Una donna madre di due bambini è stata condannata alla pena capitale per adulterio dopo aver avuto una relazione extra-coniugale, il suo amante invece deve ricevere “solo” 100 frustate. La notizia non proviene dalle cronache del medioevo e neppure da qualche villaggio tribale sperduto ma dalla Arabia Saudita, alleato di un occidente così sensibile ai petrodollari da soprassedere ad ogni nefandezza. Lo stesso occidente che ha cercato di esportare a “fil” di... bomba la democrazia in mezzo mondo provocando i disastri che abbiamo sotto gli occhi. Per fortuna questa sentenza di morte per lapidazione è stata sospesa, ma non così temiamo avverrà per le decine di persone in aattsa nel braccio della morte delle carceri di Riyadh. In questo caso le autorità dell’Arabia Saudita hanno deciso di sospendere la pena capitale per lapidazione della donna che fra l'altro è straniera, srilankese per la precisione e che lavorava nel Regno come domestica. La lavoratrice, dall’identità non rivelata e madre di due bambini, era stata condannata alla pena capitale per adulterio, mentre il suo amante (un uomo fra l'altro non sposato) a ricevere le coraniche 100 frustate.

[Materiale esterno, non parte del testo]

import Mathlib
import Literature.MathematicalPhysics.KineticTheory.HardSphereEuler
import Literature.MathematicalPhysics.KineticTheory.HardSphereBBGKYLiouvilleFlow
import Summits.AtomisticToContinuum.HydrodynamicLimit.Theses.JParityClosure
import HarnessLib

/-!
# JParityClosure / ParityInBand — helper: tightness of the empirical kinetic energy at every time
# from energy conservation and the `t = 0` law of large numbers

Companion of `JParityClosureParityInBandSmoothTest.lean` (`tendstoHydroFieldsAt_of_isSmooth` needs
the empirical kinetic energy at time `t` to be tight). Along a hard-sphere flow the kinetic energy of
a good initial datum is conserved (`HardSphereFlow.configEnergy_flow`), the local Gibbs law does not
charge the complement of the good set (it is absolutely continuous with respect to the Liouville
measure), and the `t = 0` hypothesis of the packing-guarded conjunct (`TendstoHydroFieldsAt … 0`,
energy conjunct with `χ = 1`) says that the total empirical energy concentrates at `∫ E(0)`. Hence
at EVERY `t` the total empirical kinetic energy exceeds `∫ E(0) + 1` only with vanishing probability.
-/

namespace Summit.AtomisticToContinuum.HydrodynamicLimit.Theorems

open Set MeasureTheory Filter Topology
open scoped ENNReal
open Literature.MathematicalPhysics.KineticTheory Literature.Analysis.FluidPDE

/-- The empirical energy field tested against `1` is the kinetic energy per particle:
`⟨μ_z, |v|²/2⟩ = (N+1)⁻¹ · ½ ∑ᵢ |vᵢ|²`. [folklore] -/
theorem empiricalEnergyField_one_eq {N : ℕ} (z : Config (N + 1) (Fin 3) T3) :
    empiricalEnergyField z (fun _ => 1) = (((N + 1 : ℕ) : ℝ))⁻¹ * configEnergy z := by
  simp only [empiricalEnergyField, integral_empiricalMeasure, one_mul, configEnergy,
    Finset.mul_sum]
  refine Finset.sum_congr rfl fun i _ => ?_
  ring

/-- **Conservation of the empirical kinetic energy along the flow** (good initial data).
[folklore] -/
theorem empiricalEnergyField_one_flow {ε : ℝ} {N : ℕ}
    (Φ : HardSphereFlow (Torus.geometry (Fin 3)) ε (N + 1)) {z : Config (N + 1) (Fin 3) T3}
    (hz : z ∈ Φ.good) (t : ℝ) :
    empiricalEnergyField (Φ.flow t z) (fun _ => 1) = empiricalEnergyField z (fun _ => 1) := by
  rw [empiricalEnergyField_one_eq, empiricalEnergyField_one_eq, Φ.configEnergy_flow hz t]

/-- The local Gibbs law does not charge the bad set of the flow (it has a density with respect to
the Liouville measure, and the good set is Liouville-conull). [folklore] -/
theorem localGibbsLaw_compl_good (σ : ℝ) (a₀ θ₀ : T3 → ℝ) (u₀ : T3 → V3) (N : ℕ)
    (Φ : HardSphereFlow (Torus.geometry (Fin 3)) (hsDiameter σ N) (N + 1)) :
    localGibbsLaw σ a₀ u₀ θ₀ N Φ Φ.goodᶜ = 0 := by
  rw [localGibbsLaw, particleLaw_eq]
  exact withDensity_absolutelyContinuous _ _ Φ.measure_compl_good

/-- **Tightness of the empirical kinetic energy at every time.** Under the `t = 0` hypothesis of the
packing-guarded conjunct (`TendstoHydroFieldsAt … 0` for the local Gibbs laws), for every `t` and
`η > 0` the total empirical kinetic energy at time `t` exceeds `K = ∫ E(0) + 1` with probability at
most `η` for all large `N` (energy conservation on the good set + the bad set is null). This is
hypothesis (i) of `tendstoHydroFieldsAt_of_isSmooth`. [folklore] -/
theorem energy_tight_of_tendstoHydroFieldsAt_zero (σ : ℝ) (a₀ θ₀ : T3 → ℝ) (u₀ : T3 → V3)
    (Φ : (N : ℕ) → HardSphereFlow (Torus.geometry (Fin 3)) (hsDiameter σ N) (N + 1))
    (ρ θ : ℝ → T3 → ℝ) (u : ℝ → T3 → V3)
    (h0 : TendstoHydroFieldsAt (fun N => localGibbsLaw σ a₀ u₀ θ₀ N (Φ N)) Φ ρ u θ 0) (t : ℝ) :
    ∀ η : ℝ, 0 < η → ∃ K : ℝ, ∃ N₀ : ℕ, ∀ N, N₀ ≤ N →
      localGibbsLaw σ a₀ u₀ θ₀ N (Φ N)
        {z | K < empiricalEnergyField ((Φ N).flow t z) (fun _ => 1)} ≤ ENNReal.ofReal η := by
  intro η hη
  obtain ⟨-, -, hE⟩ := h0 (fun _ => (1 : ℝ)) continuous_const 1 one_pos
  set E0 : ℝ := ∫ x, (1 : ℝ) * totalEnergyDensity (ρ 0 x) (u 0 x) (θ 0 x) with hE0
  have hηpos : (0 : ℝ≥0∞) < ENNReal.ofReal η := by rwa [ENNReal.ofReal_pos]
  have hev := (ENNReal.tendsto_nhds_zero.1 hE) (ENNReal.ofReal η) hηpos
  obtain ⟨N₀, hN₀⟩ := eventually_atTop.1 hev
  refine ⟨E0 + 1, N₀, fun N hN => le_trans (measure_mono fun z hz => ?_) ((measure_union_le
    ((Φ N).goodᶜ) {z | (1 : ℝ) < |empiricalEnergyField ((Φ N).flow 0 z) (fun _ => 1) - E0|}).trans
    ?_)⟩
  · simp only [mem_setOf_eq, mem_union, mem_compl_iff] at hz ⊢
    by_cases hg : z ∈ (Φ N).good
    · right
      rw [empiricalEnergyField_one_flow (Φ N) hg t] at hz
      rw [empiricalEnergyField_one_flow (Φ N) hg 0]
      have : 1 < empiricalEnergyField z (fun _ => 1) - E0 := by linarith
      exact this.trans_le (le_abs_self _)
    · exact Or.inl hg
  · rw [localGibbsLaw_compl_good, zero_add]
    exact hN₀ N hN

end Summit.AtomisticToContinuum.HydrodynamicLimit.Theorems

Nei giorni scorsi diversi leader religiosi, attivisti sociali e il governo dell’isola asiatica di cui è originaria la donna, avevano lanciato un appello urgente affinchè venisse concessa la grazia. Harsha de Silva, vice ministro degli Esteri srilankese, ha riferito davanti al Parlamento di Colombo la decisione di Riyadh di riaprire il caso. De Silva ha aggiunto che alcuni rappresentati diplomatici di Colombo hanno incontrato in carcere la condannata e l’hanno rassicurata per il raggiungimento dell’accordo di sospensione dell’esecuzione. “Secondo noi questo accordo è una vittoria”, ha detto, aggiungendo che il ministero si farà carico dell’intero ammontare delle spese legali per la riapertura del procedimento e “farà tutti gli sforzi possibili per modificare questa sentenza”, perchè sospensione vnonvuo dire liberazione, ma solo revisione del processo. La scorsa settimana il caso della lavoratrice ha sollevato le preoccupazioni dell’intera società srilakese. Mangala Samaraweera, ministro degli Esteri, ha incontrato la controparte saudita per richiamare l’attenzione di Riyadh sul caso della donna. Inoltre il Muslim Council Sri Lanka, un’organizzazione della minoranza musulmana nell’isola, ha scritto al re saudita per chiedere il perdono di entrambi i colpevoli, sottolineando il loro scarso livello d’istruzione e la situazione di indigenza economica. Infine il National Sangha Council, un’organizzazione buddista, ha scritto una lettera-appello all’ambasciatore saudita in Sri Lanka richiedendo di salvare la vita della donna. Alla lettera sono seguite delle manifestazioni di fronte all’ambasciata e all’ufficio delle Nazioni Unite della capitale dello Sri Lanka. Dal resto del mondo “civile”, fatta eccezione per le onlus umanitarie è arriva un silenzio assordante. Un barile di petrolio a buon prezzo vale evidentemente più di una vita e così, magari bendati, si può scagliare la prima pietra.